US Citizenship and Immigration Services (USCIS) will rescind policies for H-1B visa workers placed at third-party worksites. The future acts follow a pair of court decisions that highlighted the agency’s narrow interpretation of federal regulations. In ITServe Alliance, Inc. v. Cissna, and another case, Serenity Info Tech et al. v. Kenneth T. Cuccinelli, decided earlier this year, plaintiffs’ argued that the agency’s interpretation of employer-employee relationship was too narrow.
Established law allows an employer to retain an H-1B worker during “nonproductive” periods as long as the company continues to pay the necessary wage to the worker. The holding in ITServe Alliance, Inc. v. Cissna went on to explain that there is no basis in the Immigration and Nationality Act or the agency’s own regulations for requiring a petitioner to submit evidence of specific, qualifying work requirements and location information on a daily basis during the visa period.

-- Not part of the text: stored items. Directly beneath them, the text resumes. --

/-- `‖W − 1‖_F² ≤ 8` on `SU(2)`. [folklore] -/
theorem frobNorm_sub_one_sq_le_eight (W : SU2) : frobNorm ((W : Matrix (Fin 2) (Fin 2) ℂ) - 1) ^ 2 ≤ 8 := by
  have h := frobNorm_add_one_sq_eq W
  nlinarith [sq_nonneg (frobNorm ((W : Matrix (Fin 2) (Fin 2) ℂ) + 1))]

/-- `‖u − v‖_F = ‖u v⁻¹ − 1‖_F` on `SU(2)` (right unitary invariance). [folklore] -/
theorem frobNorm_sub_eq_mul_inv (u v : SU2) :
    frobNorm ((u : Matrix (Fin 2) (Fin 2) ℂ) - (v : Matrix (Fin 2) (Fin 2) ℂ)) =
      frobNorm (((u * v⁻¹ : SU2) : Matrix (Fin 2) (Fin 2) ℂ) - 1) := by
  have h1 : ((u * v⁻¹ : SU2) : Matrix (Fin 2) (Fin 2) ℂ) - 1 =
      ((u : Matrix (Fin 2) (Fin 2) ℂ) - (v : Matrix (Fin 2) (Fin 2) ℂ)) * ((v⁻¹ : SU2) : Matrix (Fin 2) (Fin 2) ℂ) := by
    rw [Matrix.sub_mul, ← Submonoid.coe_mul, ← Submonoid.coe_mul, mul_inv_cancel]; rfl
  rw [h1, frobNorm_mul_unitary _ (su2_mem_unitaryGroup v⁻¹)]

/-- **Distance to the centre** `vacDist W = min(‖W − 1‖_F, ‖W + 1‖_F)`: the Frobenius distance of a link to the classical vacuum
manifold `{±1}` of the one-site model. [cite: Luscher1983] -/
def vacDist (W : SU2) : ℝ :=
  min (frobNorm ((W : Matrix (Fin 2) (Fin 2) ℂ) - 1)) (frobNorm ((W : Matrix (Fin 2) (Fin 2) ℂ) + 1))

/-- `0 ≤ vacDist W`. [folklore] -/
theorem vacDist_nonneg (W : SU2) : 0 ≤ vacDist W := le_min (frobNorm_nonneg _) (frobNorm_nonneg _)

/-- `vacDist W ≤ ‖W − 1‖_F`. [folklore] -/
theorem vacDist_le_sub_one (W : SU2) : vacDist W ≤ frobNorm ((W : Matrix (Fin 2) (Fin 2) ℂ) - 1) := min_le_left _ _

/-- `vacDist W ≤ ‖W + 1‖_F`. [folklore] -/
theorem vacDist_le_add_one (W : SU2) : vacDist W ≤ frobNorm ((W : Matrix (Fin 2) (Fin 2) ℂ) + 1) := min_le_right _ _

/-- `vacDist 1 = 0`. [folklore] -/
@[simp] theorem vacDist_one : vacDist 1 = 0 := by
  have h : frobNorm (((1 : SU2) : Matrix (Fin 2) (Fin 2) ℂ) - 1) = 0 := by simp [frobNorm_zero]
  exact le_antisymm (h ▸ vacDist_le_sub_one 1) (vacDist_nonneg 1)

/-- `vacDist(−W) = vacDist W`. [folklore] -/
theorem vacDist_negOne_mul (W : SU2) : vacDist (negOne * W) = vacDist W := by
  unfold vacDist
  rw [coe_negOne_mul, min_comm,
    show -(W : Matrix (Fin 2) (Fin 2) ℂ) + 1 = -((W : Matrix (Fin 2) (Fin 2) ℂ) - 1) by abel,
    show -(W : Matrix (Fin 2) (Fin 2) ℂ) - 1 = -((W : Matrix (Fin 2) (Fin 2) ℂ) + 1) by abel,
    frobNorm_neg, frobNorm_neg]

/-- `vacDist(z W) = vacDist W` for central `z`. [folklore] -/
theorem vacDist_center_mul {z : SU2} (hz : z ∈ Subgroup.center SU2) (W : SU2) : vacDist (z * W) = vacDist W := by
  rcases eq_one_or_eq_negOne_of_mem_center hz with rfl | rfl
  · rw [one_mul]
  · exact vacDist_negOne_mul W

/-- `vacDist(g W g⁻¹) = vacDist W` (conjugation invariance). [folklore] -/
theorem vacDist_conj (g W : SU2) : vacDist (g * W * g⁻¹) = vacDist W := by
  have hg := su2_mem_unitaryGroup g
  have hgi := su2_mem_unitaryGroup g⁻¹
  have hgg : (g : Matrix (Fin 2) (Fin 2) ℂ) * ((g⁻¹ : SU2) : Matrix (Fin 2) (Fin 2) ℂ) = 1 := by
    rw [← Submonoid.coe_mul, mul_inv_cancel]; rfl
  have key : ∀ s : ℂ,
      frobNorm (((g * W * g⁻¹ : SU2) : Matrix (Fin 2) (Fin 2) ℂ) - s • 1) =
        frobNorm ((W : Matrix (Fin 2) (Fin 2) ℂ) - s • 1) := by
    intro s
    have h1 : ((g * W * g⁻¹ : SU2) : Matrix (Fin 2) (Fin 2) ℂ) - s • 1 =
        (g : Matrix (Fin 2) (Fin 2) ℂ) * ((W : Matrix (Fin 2) (Fin 2) ℂ) - s • 1) * ((g⁻¹ : SU2) : Matrix (Fin 2) (Fin 2) ℂ) := by
      rw [Matrix.mul_sub, Matrix.mul_smul, Matrix.mul_one, Matrix.sub_mul, Matrix.smul_mul, hgg, Submonoid.coe_mul,
        Submonoid.coe_mul]
    rw [h1, frobNorm_mul_unitary _ hgi, frobNorm_unitary_mul hg]
  unfold vacDist
  have ha := key 1
  have hb := key (-1)
  simp only [one_smul, neg_smul, sub_neg_eq_add] at ha hb
  rw [ha, hb]

/-- `vacDist` is `1`-Lipschitz for the Frobenius distance. [folklore] -/
theorem abs_vacDist_sub_le (u v : SU2) :
    |vacDist u - vacDist v| ≤ frobNorm ((u : Matrix (Fin 2) (Fin 2) ℂ) - (v : Matrix (Fin 2) (Fin 2) ℂ)) := by
  set A : Matrix (Fin 2) (Fin 2) ℂ := (u : Matrix (Fin 2) (Fin 2) ℂ)
  set B : Matrix (Fin 2) (Fin 2) ℂ := (v : Matrix (Fin 2) (Fin 2) ℂ)
  unfold vacDist
  refine (abs_min_sub_min_le_max _ _ _ _).trans (max_le ?_ ?_)
  · rw [abs_sub_le_iff]
    constructor
    · have := frobNorm_sub_le A B 1; linarith
    · have := frobNorm_sub_le B A 1; rw [frobNorm_sub_comm B A] at this; linarith
  · rw [abs_sub_le_iff]
    have e1 : A + 1 = A - (-1) := by abel
    have e2 : B + 1 = B - (-1) := by abel
    rw [e1, e2]
    constructor
    · have := frobNorm_sub_le A B (-1); linarith
    · have := frobNorm_sub_le B A (-1); rw [frobNorm_sub_comm B A] at this; linarith

/-- `vacDist v ≤ vacDist u + ‖u − v‖_F`. [folklore] -/
theorem vacDist_le_add (u v : SU2) :
    vacDist v ≤ vacDist u + frobNorm ((u : Matrix (Fin 2) (Fin 2) ℂ) - (v : Matrix (Fin 2) (Fin 2) ℂ)) := by
  have := (abs_sub_le_iff.1 (abs_vacDist_sub_le u v)).2; linarith

/-- `vacDist` is continuous. [folklore] -/
theorem continuous_vacDist : Continuous vacDist := by
  unfold vacDist
  exact (continuous_frobNorm'.comp (continuous_subtype_val.sub continuous_const)).min
    (continuous_frobNorm'.comp (continuous_subtype_val.add continuous_const))

/-- A centre sign realising the minimum: `‖ε W − 1‖_F = vacDist W` with `ε` central (`ε ∈ {1, −1}`). [folklore] -/
theorem exists_sign_vacDist (W : SU2) :
    ∃ ε : SU2, ε ∈ Subgroup.center SU2 ∧ frobNorm (((ε * W : SU2) : Matrix (Fin 2) (Fin 2) ℂ) - 1) = vacDist W := by
  by_cases h : frobNorm ((W : Matrix (Fin 2) (Fin 2) ℂ) - 1) ≤ frobNorm ((W : Matrix (Fin 2) (Fin 2) ℂ) + 1)
  · exact ⟨1, Subgroup.one_mem _, by rw [one_mul]; exact (min_eq_left h).symm⟩
  · refine ⟨negOne, negOne_mem_center, ?_⟩
    rw [coe_negOne_mul, vacDist, min_eq_right (le_of_not_ge h),
      show -(W : Matrix (Fin 2) (Fin 2) ℂ) - 1 = -((W : Matrix (Fin 2) (Fin 2) ℂ) + 1) by abel, frobNorm_neg]

/-! ### §3. The one-site plaquette (commutator) bound -/

/-- `[V, V'] · (V' V) = V V'`. [folklore] -/
private theorem comm_mul_eq (V V' : SU2) : V * V' * V⁻¹ * V'⁻¹ * (V' * V) = V * V' := by group

/-- `‖[V,V'] − 1‖_F = ‖V V' − V' V‖_F`. [folklore] -/
theorem frobNorm_comm_sub_one (V V' : SU2) :
    frobNorm (((V * V' * V⁻¹ * V'⁻¹ : SU2) : Matrix (Fin 2) (Fin 2) ℂ) - 1) =
      frobNorm ((V : Matrix (Fin 2) (Fin 2) ℂ) * (V' : Matrix (Fin 2) (Fin 2) ℂ) -
        (V' : Matrix (Fin 2) (Fin 2) ℂ) * (V : Matrix (Fin 2) (Fin 2) ℂ)) := by
  have hu : ((V' * V : SU2) : Matrix (Fin 2) (Fin 2) ℂ) ∈ Matrix.unitaryGroup (Fin 2) ℂ := su2_mem_unitaryGroup _
  calc frobNorm (((V * V' * V⁻¹ * V'⁻¹ : SU2) : Matrix (Fin 2) (Fin 2) ℂ) - 1)
      = frobNorm ((((V * V' * V⁻¹ * V'⁻¹ : SU2) : Matrix (Fin 2) (Fin 2) ℂ) - 1) * ((V' * V : SU2) : Matrix (Fin 2) (Fin 2) ℂ)) :=
        (frobNorm_mul_unitary _ hu).symm
    _ = _ := by
        rw [Matrix.sub_mul, Matrix.one_mul, ← Submonoid.coe_mul, comm_mul_eq, Submonoid.coe_mul, Submonoid.coe_mul]

/-- Core commutator bound: `2 − Re tr[V,V'] ≤ 2 ‖V − 1‖_F² ‖V' − 1‖_F²`
(`V V' − V' V = (V−1)(V'−1) − (V'−1)(V−1)`). [cite: Luscher1983] -/
theorem two_sub_re_trace_comm_le_core (V V' : SU2) :
    2 - (((V * V' * V⁻¹ * V'⁻¹ : SU2) : Matrix (Fin 2) (Fin 2) ℂ).trace).re ≤
      2 * frobNorm ((V : Matrix (Fin 2) (Fin 2) ℂ) - 1) ^ 2 * frobNorm ((V' : Matrix (Fin 2) (Fin 2) ℂ) - 1) ^ 2 := by
  rw [two_sub_re_trace_eq, frobNorm_comm_sub_one]
  set A : Matrix (Fin 2) (Fin 2) ℂ := (V : Matrix (Fin 2) (Fin 2) ℂ)
  set B : Matrix (Fin 2) (Fin 2) ℂ := (V' : Matrix (Fin 2) (Fin 2) ℂ)
  have hid : A * B - B * A = (A - 1) * (B - 1) - (B - 1) * (A - 1) := by noncomm_ring
  have h1 : frobNorm (A * B - B * A) ≤ 2 * (frobNorm (A - 1) * frobNorm (B - 1)) := by
    rw [hid]
    calc frobNorm ((A - 1) * (B - 1) - (B - 1) * (A - 1))
        ≤ frobNorm ((A - 1) * (B - 1)) + frobNorm ((B - 1) * (A - 1)) := frobNorm_sub_le_add _ _
      _ ≤ frobNorm (A - 1) * frobNorm (B - 1) + frobNorm (B - 1) * frobNorm (A - 1) :=
          add_le_add (frobNorm_mul_le' _ _) (frobNorm_mul_le' _ _)
      _ = 2 * (frobNorm (A - 1) * frobNorm (B - 1)) := by ring
  have h0 : 0 ≤ frobNorm (A * B - B * A) := frobNorm_nonneg _
  have h2 : frobNorm (A * B - B * A) ^ 2 ≤ (2 * (frobNorm (A - 1) * frobNorm (B - 1))) ^ 2 :=
    pow_le_pow_left₀ h0 h1 2
  nlinarith [h2]

/-- A central factor on the first letter does not change a commutator. [folklore] -/
theorem comm_center_mul_left {z : SU2} (hz : z ∈ Subgroup.center SU2) (A B : SU2) :
    (z * A) * B * (z * A)⁻¹ * B⁻¹ = A * B * A⁻¹ * B⁻¹ := by
  have hzi : z⁻¹ ∈ Subgroup.center SU2 := Subgroup.inv_mem _ hz
  have h : ∀ g X : SU2, g * (z⁻¹ * X) = z⁻¹ * (g * X) := fun g X => by
    rw [← mul_assoc, Subgroup.mem_center_iff.1 hzi g, mul_assoc]
  rw [mul_inv_rev]
  calc z * A * B * (A⁻¹ * z⁻¹) * B⁻¹ = z * (A * (B * (A⁻¹ * (z⁻¹ * B⁻¹)))) := by simp only [mul_assoc]
    _ = z * (z⁻¹ * (A * (B * (A⁻¹ * B⁻¹)))) := by rw [h A⁻¹, h B, h A]
    _ = A * B * A⁻¹ * B⁻¹ := by rw [← mul_assoc, mul_inv_cancel, one_mul]; simp only [mul_assoc]

/-- A central factor on the second letter does not change a commutator. [folklore] -/
theorem comm_center_mul_right {z : SU2} (hz : z ∈ Subgroup.center SU2) (A B : SU2) :
    A * (z * B) * A⁻¹ * (z * B)⁻¹ = A * B * A⁻¹ * B⁻¹ := by
  have h : ∀ g X : SU2, g * (z * X) = z * (g * X) := fun g X => by
    rw [← mul_assoc, Subgroup.mem_center_iff.1 hz g, mul_assoc]
  rw [mul_inv_rev]
  calc A * (z * B) * A⁻¹ * (B⁻¹ * z⁻¹) = A * (z * (B * (A⁻¹ * (B⁻¹ * z⁻¹)))) := by simp only [mul_assoc]
    _ = z * (A * (B * (A⁻¹ * (B⁻¹ * z⁻¹)))) := by rw [h A]
    _ = z * (A * (B * (A⁻¹ * B⁻¹))) * z⁻¹ := by simp only [mul_assoc]
    _ = A * B * A⁻¹ * B⁻¹ := by
        rw [← Subgroup.mem_center_iff.1 hz (A * (B * (A⁻¹ * B⁻¹))), mul_assoc, mul_inv_cancel, mul_one]
        simp only [mul_assoc]

/-- **One-site plaquette bound**: `2 − Re tr(A B A⁻¹ B⁻¹) ≤ 2 · vacDist(A)² · vacDist(B)²` — the magnetic energy of the one-site
model is quartic in the distance of the links to the vacuum manifold `{±1}`. [cite: Luscher1983] -/
theorem two_sub_re_trace_comm_le_vacDist (A B : SU2) :
    2 - (((A * B * A⁻¹ * B⁻¹ : SU2) : Matrix (Fin 2) (Fin 2) ℂ).trace).re ≤ 2 * vacDist A ^ 2 * vacDist B ^ 2 := by
  obtain ⟨ε, hε, hA⟩ := exists_sign_vacDist A
  obtain ⟨ε', hε', hB⟩ := exists_sign_vacDist B
  rw [← comm_center_mul_left hε A B, ← comm_center_mul_right hε' (ε * A) B, ← hA, ← hB]
  exact two_sub_re_trace_comm_le_core (ε * A) (ε' * B)

end Summit.QuantumFields.YangMills.Theorems.FemtoTransferGap

end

USCIS agreed to rescind its 2018 policy memo within 90 days of the May 20 decision as a settlement with the plaintiffs’ in Serenity Info Tech et al. v. Kenneth T. Cuccinelli. However, despite this action, employers with past denials related to the regulation at issue must go to court to overturn the previously denied petitions. Additionally, USCIS can issue new regulations related to H-1B visa eligibility.